[Stored items]
* * * * * * * * *
/-- KERNEL: O preserves no axis (the quarter-turns about `e₀` and `e₂` already do it).  This is the hypothesis under
which every axis-based W1/W2 mechanism is void in the class, and the instance the W2-glue needs. -/
theorem octahedral_preservesNoAxis : PreservesNoAxis octahedral := by
  intro a ha
  by_contra hcon
  push_neg at hcon
  -- quarter-turn about e₀ : x ↦ (x₀, -x₂, x₁)
  have d1 : IsCubeRotationData (Equiv.swap 1 2) ![1, -1, 1] :=
    ⟨by intro i; fin_cases i <;> simp, by simp [Fin.prod_univ_three, Equiv.Perm.sign_swap']⟩
  -- quarter-turn about e₂ : x ↦ (-x₁, x₀, x₂)
  have d2 : IsCubeRotationData (Equiv.swap 0 1) ![-1, 1, 1] :=
    ⟨by intro i; fin_cases i <;> simp, by simp [Fin.prod_univ_three, Equiv.Perm.sign_swap']⟩
  obtain ⟨c, hc⟩ := hcon _ ⟨Equiv.swap 1 2, ![1, -1, 1], d1, rfl⟩
  obtain ⟨c', hc'⟩ := hcon _ ⟨Equiv.swap 0 1, ![-1, 1, 1], d2, rfl⟩
  have e1 := congrArg (fun v : E => v 1) hc
  have e2 := congrArg (fun v : E => v 2) hc
  have f0 := congrArg (fun v : E => v 0) hc'
  have f1 := congrArg (fun v : E => v 1) hc'
  simp [cubeRot, Equiv.swap_apply_def] at e1 e2 f0 f1
  -- e1 : -a 2 = c * a 1, e2 : a 1 = c * a 2, f0 : -a 1 = c' * a 0, f1 : a 0 = c' * a 1
  have s12 : a 1 ^ 2 + a 2 ^ 2 = 0 := by linear_combination a 1 * e2 - a 2 * e1
  have s01 : a 0 ^ 2 + a 1 ^ 2 = 0 := by linear_combination a 0 * f1 - a 1 * f0
  have h1 : a 1 = 0 := (pow_eq_zero_iff two_ne_zero).mp (by nlinarith [sq_nonneg (a 1), sq_nonneg (a 2)])
  have h2 : a 2 = 0 := (pow_eq_zero_iff two_ne_zero).mp (by nlinarith [sq_nonneg (a 1), sq_nonneg (a 2)])
  have h0 : a 0 = 0 := (pow_eq_zero_iff two_ne_zero).mp (by nlinarith [sq_nonneg (a 0), sq_nonneg (a 1)])
  apply ha
  ext i
  fin_cases i <;> simp [h0, h1, h2]

/-! ## W1 in a symmetry class, and the typed negation -/

/-- W1 (`PoloidalLiouville`, centre normalised to `0`) RESTRICTED to the `G`-equivariant class, with the conclusion it
takes there: the flow VANISHES.  OPEN for `G` = O, I (it is implied by W1: `symmetricLiouville_of_poloidalLiouville`). -/
def SymmetricPoloidalLiouville (G : Set (E → E)) : Prop :=
  ∀ v : ℝ → E → E, Literature.Analysis.FluidPDE.IsBoundedAncientMildSolution 1 v →
    (∀ t < 0, AEStronglyMeasurable (v t) volume) →
    ContDiffOn ℝ (⊤ : ℕ∞) (Function.uncurry v) (Set.Iio 0 ×ˢ Set.univ) →
    (∀ t < 0, ∀ x, inner ℝ x (Literature.Analysis.FluidPDE.curl (v t) x) = 0) →
    (∀ t < 0, IsEquivariant G (v t)) →
    ∀ t < 0, ∀ x, v t x = 0

/-- The NEGATION OBJECT: a bounded ancient mild solution, smooth, unthreaded about `0`, `G`-equivariant, not identically
zero at some negative time.  For `G` fixing no vector it refutes W1 (`not_poloidalLiouville_of_symmetricCounterexample`). -/
def SymmetricCounterexample (G : Set (E → E)) : Prop :=
  ∃ v : ℝ → E → E, Literature.Analysis.FluidPDE.IsBoundedAncientMildSolution 1 v ∧
    (∀ t < 0, AEStronglyMeasurable (v t) volume) ∧
    ContDiffOn ℝ (⊤ : ℕ∞) (Function.uncurry v) (Set.Iio 0 ×ˢ Set.univ) ∧
    (∀ t < 0, ∀ x, inner ℝ x (Literature.Analysis.FluidPDE.curl (v t) x) = 0) ∧
    (∀ t < 0, IsEquivariant G (v t)) ∧
    ∃ t < 0, ∃ x, v t x ≠ 0

/-- KERNEL GLUE: W1 ⇒ W1|_G with conclusion `v ≡ 0`, for any `G` fixing no vector. -/
theorem symmetricLiouville_of_poloidalLiouville (G : Set (E → E)) (hG : FixesNoVector G)
    (h : ThreadingFlux.PoloidalLiouville) : SymmetricPoloidalLiouville G := by
  intro v hv hmeas hsm hunthr hequi t ht x
  have hx0 : ∃ x₀ : E, ∀ t < 0, ∀ x, inner ℝ (x - x₀) (Literature.Analysis.FluidPDE.curl (v t) x) = 0 :=
    ⟨0, fun t ht x => by simpa using hunthr t ht x⟩
  obtain ⟨b, hb⟩ := h v hv hmeas hsm hx0 t ht
  have hfix : ∀ g ∈ G, g b = b := by
    intro g hg
    have := hequi t ht g hg x
    rw [hb (g x), hb x] at this
    exact this.symm
  rw [hb x, hG b hfix]

/-- The same glue for the UnthreadedDoor copy of the crux decl (identical statement). -/
theorem symmetricLiouville_of_poloidalLiouville' (G : Set (E → E)) (hG : FixesNoVector G)
    (h : UnthreadedDoor.PoloidalLiouville) : SymmetricPoloidalLiouville G :=
  symmetricLiouville_of_poloidalLiouville G hG h

/-- KERNEL: a `G`-symmetric counterexample refutes W1. -/
theorem not_poloidalLiouville_of_symmetricCounterexample (G : Set (E → E)) (hG : FixesNoVector G)
    (hc : SymmetricCounterexample G) : ¬ ThreadingFlux.PoloidalLiouville := by
  intro h
  obtain ⟨v, hv, hmeas, hsm, hunthr, hequi, t, ht, x, hx⟩ := hc
  exact hx (symmetricLiouville_of_poloidalLiouville G hG h v hv hmeas hsm hunthr hequi t ht x)

/-- The octahedral instances (kernel). -/
theorem octahedralLiouville_of_poloidalLiouville (h : ThreadingFlux.PoloidalLiouville) :
    SymmetricPoloidalLiouville octahedral :=
  symmetricLiouville_of_poloidalLiouville _ octahedral_fixesNoVector h

theorem not_poloidalLiouville_of_octahedralCounterexample (hc : SymmetricCounterexample octahedral) :
    ¬ ThreadingFlux.PoloidalLiouville :=
  not_poloidalLiouville_of_symmetricCounterexample _ octahedral_fixesNoVector hc

/-! ## The steady stratum and the sieve's conjecture -/

/-- Classical steady Navier–Stokes (`ν = 1`, no force) on an open set `U`. -/
def IsSteadyNSOn (U : Set E) (V : E → E) (p : E → ℝ) : Prop :=
  ContDiffOn ℝ 2 V U ∧ ContDiffOn ℝ 1 p U ∧
    (∀ x ∈ U, Literature.Analysis.FluidPDE.VectorCalculus.divergence V x = 0) ∧
    ∀ x ∈ U, fderiv ℝ V x (V x) + gradient p x = Laplacian.laplacian V x

/-- STEADY STRATUM of W1 in the class `G` (OPEN): a bounded steady NS flow on `ℝ³`, unthreaded about `0` and
`G`-equivariant, vanishes.  For the octahedral class it follows from the local conjecture `OctahedralCentreRigidity`
and two classical facts (`octahedralSteadyLiouville_of_centreRigidity`, kernel). -/
def SymmetricSteadyLiouville (G : Set (E → E)) : Prop :=
  ∀ (V : E → E) (p : E → ℝ), IsSteadyNSOn Set.univ V p → (∃ B : ℝ, ∀ x, ‖V x‖ ≤ B) →
    (∀ x, inner ℝ x (Literature.Analysis.FluidPDE.curl V x) = 0) → IsEquivariant G V → ∀ x, V x = 0

/-- THE SIEVE'S CONJECTURE (OPEN; local, real-analytic, purely about germs): a real-analytic steady NS germ on a ball
about `0`, unthreaded about `0` and O-equivariant, is IRROTATIONAL.  Evidence (RESULTS.md of this card, exact over ℚ):
the O-equivariant unthreaded jet cascade with vortical seed is consistent through degree 15 and meets 1 + 2 + 3
polynomial residual conditions on its two moduli at degrees 17, 19, 21.  Killable both ways by finishing that
elimination.  Irrotational O-germs exist (`∇h₄`, `∇h₆`, …) — the conclusion cannot be strengthened to `V = 0` locally. -/
def OctahedralCentreRigidity : Prop :=
  ∀ (V : E → E) (p : E → ℝ) (ρ : ℝ), 0 < ρ →
    AnalyticOnNhd ℝ V (Metric.ball 0 ρ) → AnalyticOnNhd ℝ p (Metric.ball 0 ρ) →
    IsSteadyNSOn (Metric.ball 0 ρ) V p →
    (∀ x ∈ Metric.ball 0 ρ, inner ℝ x (Literature.Analysis.FluidPDE.curl V x) = 0) →
    (∀ x ∈ Metric.ball 0 ρ, ∀ σ s, IsCubeRotationData σ s → cubeRot σ s x ∈ Metric.ball 0 ρ →
        V (cubeRot σ s x) = cubeRot σ s (V x)) →
    ∀ x ∈ Metric.ball 0 ρ, Literature.Analysis.FluidPDE.curl V x = 0
import Mathlib
import HarnessLib
import Summits.HubbardSuperconductivity.HubbardSuperconductivity.Theorems.KLProgrammeKLRegimeVolumeLimitV11TowerDataWOfHE1Free
import Summits.HubbardSuperconductivity.HubbardSuperconductivity.Theorems.KLProgrammeKLRegimeVolumeLimitV12EndDoorsWB
import Summits.HubbardSuperconductivity.HubbardSuperconductivity.Theorems.KLProgrammeKLRegimeTwoVolumeTowerTruncCloserLevSW
import Summits.HubbardSuperconductivity.HubbardSuperconductivity.Theorems.KLProgrammeKLRegimeVolumeLimitFlowFramesV17F3
import Summits.HubbardSuperconductivity.HubbardSuperconductivity.Theorems.KLProgrammeKLRegimeTwoVolumeSrcTowerProducer
import Summits.HubbardSuperconductivity.HubbardSuperconductivity.Theses.KLProgramme

/-!
# Route `KLProgramme` — crux K3, VL child `KLRegimeVolumeLimitV17F3` (stmt-HubbardSuperconductivity-23356), producer route «(VL)-SRC-SOFT» §S6:
# THE CONSUMERS RE-KEYED TO THE HISTORY-BOUND PRODUCER, AND THE CHILD FROM THREE ENGINE-LINEAGE ATOMS (seat hubbard-kl-k3c4-p1 g19; `--supports` 23356)

`…TwoVolumeSrcTowerProducer.srcProfilesH_of_atoms` proves token #24 at every level with the amplitude produced AFTER the tower hypothesis
`TowerP klPredsV17F2 G P Q R β U μ K Lstar Mstar`.  Both consumers of the producer text read it exactly where that hypothesis is in scope, so they are re-keyed
verbatim (two `obtain`s move under `hT`, the producer is read at `(G, P, Q, R)` instead of `(P, R₁)`):
* `vl_towerDataW_WF2_of_atomsB_srcH` — twin of `…V11TowerDataWOfHE1Free.stub_vl_towerDataW_WF2_of_atomsB_free`;
* `vl_nestedFramed_of_gluedWindowDefect_srcH` — twin of `…V12EndDoorsWB.stub_vl_nestedFramed_of_gluedWindowDefect_keyedAt_lev_wf2`;
* `vl_towerDataW_WF2_of_HE1free_srcH`, `vl_nestedFramed_of_towerDataTSW_srcH` — the compositions of record;
* **`KLRegimeVolumeLimitV17F3_of_atoms (HE1free) (HOsc) (HUV)`** — the child `…Theses.KLProgramme.KLRegimeVolumeLimitV17F3` BY NAME from the three atoms
  (`stub_vl_HE1free`'s text, the (K5′) export, the UV levels), via `volumeLimitTextV17F3_of_framedNestedFlowText`.
Quantifier threading over landed theorems; nothing asserts the atoms, K3 or superconductivity. [cite: BenfattoGiulianiMastropietro2006, §2.7–§2.9, §3]
-/

noncomputable section
import Summits.AtomisticToContinuum.BoseEinsteinCondensation.Theses.BECInsertionVariance

/-!
# Route `BECInsertionVariance`, assembly item `Assembly` (stmt-AtomisticToContinuum-12071)

Settles the assembly item `stmt-AtomisticToContinuum-12071` of route
`route-AtomisticToContinuum-BECInsertionVariance`: the implication

  `GroundStateHyperuniform → OneBodyLogHarnack → EntropyFromStructure → GroundStateAccessible →
    TruncatedSwapJensen → GroundStateCondensate → EntropyFrame → BoseEinsteinCondensation`

(the audited sub-problem abbrev `_root_.BoseEinsteinCondensation`, by name).

The hypotheses of `Assembly` are those of the route's deciding theorem `closes` except for the glue
item `EntropyTargetGlue` (stmt-AtomisticToContinuum-14107, pure filter bookkeeping), which is
therefore proved here outright as `becInsertionVariance_entropyTargetGlue_proof`: fix a repulsive
finite-range `v`; take `ρ₀` the minimum of the four densities supplied by
`GroundStateHyperuniform`, `OneBodyLogHarnack`, `EntropyFromStructure`, `GroundStateAccessible`;
for `0 < ρ < ρ₀` take `C_H` from H and `C_L` from L, then `C` from R at `(C_H, C_L)`; intersect
the four eventual sets in `n` — R's two structural hypotheses are verbatim the bodies of H and L,
its mass hypothesis is verbatim the body of `GroundStateAccessible`, and the target's body is the
conjunction ⟨mass ≥ 1/2, entropy ≤ C⟩.
With the target `InsertionEntropyBound` in hand, `EntropyFrame` applied to it, to
`TruncatedSwapJensen` and to `GroundStateCondensate` is the conjunct.
Pure logic; no analytic content lives here.

References: [LSSY2005, §1.2 (1.16)–(1.19)] (the conjunct being assembled), [PenroseOnsager1956]
(the criterion tr γ² ≤ N λ_max behind the frame).
-/

namespace Summit.AtomisticToContinuum.BoseEinsteinCondensation.Theorems

open Summit.AtomisticToContinuum.BoseEinsteinCondensation.Theses.BECInsertionVariance

/-- Glue item `EntropyTargetGlue` of route `BECInsertionVariance` (stmt-AtomisticToContinuum-14107,
exact route decl, proved outright): the three cruxes `GroundStateHyperuniform` (H),
`OneBodyLogHarnack` (L), `EntropyFromStructure` (R) together with `GroundStateAccessible` give the
route target `InsertionEntropyBound`. Proof: `ρ₀ := min (min ρ_H ρ_L) (min ρ_R ρ_A)`; for
`0 < ρ < ρ₀` the constants `C_H`, `C_L` of H and L feed R, which returns `C`; on the intersection of
the four eventual sets in `n`, R's hypotheses are literally the conclusions of H, L and the
accessibility statement, and the target is ⟨accessible mass ≥ 1/2, accessible entropy ≤ C⟩.
[folklore] -/
theorem becInsertionVariance_entropyTargetGlue_proof :
    Summit.AtomisticToContinuum.BoseEinsteinCondensation.Theses.BECInsertionVariance.EntropyTargetGlue := by
  unfold Theses.BECInsertionVariance.EntropyTargetGlue
  intro hH hL hR hAcc v hv
  obtain ⟨ρH, hρH, hH⟩ := hH v hv
  obtain ⟨ρL, hρL, hL⟩ := hL v hv
  obtain ⟨ρR, hρR, hR⟩ := hR v hv
  obtain ⟨ρA, hρA, hA⟩ := hAcc v hv
  refine ⟨min (min ρH ρL) (min ρR ρA), lt_min (lt_min hρH hρL) (lt_min hρR hρA), ?_⟩
  intro ρ hρ hρlt
  have hHL : ρ < min ρH ρL := lt_of_lt_of_le hρlt (min_le_left _ _)
  have hRA : ρ < min ρR ρA := lt_of_lt_of_le hρlt (min_le_right _ _)
  obtain ⟨C_H, hCH⟩ := hH ρ hρ (lt_of_lt_of_le hHL (min_le_left _ _))
  obtain ⟨C_L, hCL⟩ := hL ρ hρ (lt_of_lt_of_le hHL (min_le_right _ _))
  obtain ⟨C, hC⟩ := hR ρ hρ (lt_of_lt_of_le hRA (min_le_left _ _)) C_H C_L
  have hAn := hA ρ hρ (lt_of_lt_of_le hRA (min_le_right _ _))
  refine ⟨C, ?_⟩
  filter_upwards [hCH, hCL, hC, hAn] with n h₁ h₂ h₃ h₄
  exact ⟨h₄, h₃ h₁ h₂ h₄⟩

/-- **Item stmt-AtomisticToContinuum-12071** (`Assembly` of route `BECInsertionVariance`, exact
route decl): given `hH : GroundStateHyperuniform`, `hL : OneBodyLogHarnack`,
`hR : EntropyFromStructure`, `hAcc : GroundStateAccessible`, `hJ : TruncatedSwapJensen`,
`hCnd : GroundStateCondensate` and the frame `hF : EntropyFrame`, the term
`hF (becInsertionVariance_entropyTargetGlue_proof hH hL hR hAcc) hJ hCnd` is
`BoseEinsteinCondensation`. Pure composition of the route's hypotheses (the route's deciding
theorem `closes` with the glue item discharged). [folklore] -/
theorem becInsertionVariance_assembly_proof :
    Summit.AtomisticToContinuum.BoseEinsteinCondensation.Theses.BECInsertionVariance.Assembly := by
  unfold Theses.BECInsertionVariance.Assembly
  intro hH hL hR hAcc hJ hCnd hF
  exact hF (becInsertionVariance_entropyTargetGlue_proof hH hL hR hAcc) hJ hCnd

end Summit.AtomisticToContinuum.BoseEinsteinCondensation.Theorems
* * * * * * * * *
--- TASK ---
Starting with the line above that holds "and the frame" and stopping with the line that holds "intro hH hL hR hAcc hJ hCnd hF", reproduce each line exactly, omitting all other lines.

--- YOUR SOLUTION ---
`hCnd : GroundStateCondensate` and the frame `hF : EntropyFrame`, the term
`hF (becInsertionVariance_entropyTargetGlue_proof hH hL hR hAcc) hJ hCnd` is
`BoseEinsteinCondensation`. Pure composition of the route's hypotheses (the route's deciding
theorem `closes` with the glue item discharged). [folklore] -/
theorem becInsertionVariance_assembly_proof :
    Summit.AtomisticToContinuum.BoseEinsteinCondensation.Theses.BECInsertionVariance.Assembly := by
  unfold Theses.BECInsertionVariance.Assembly
  intro hH hL hR hAcc hJ hCnd hF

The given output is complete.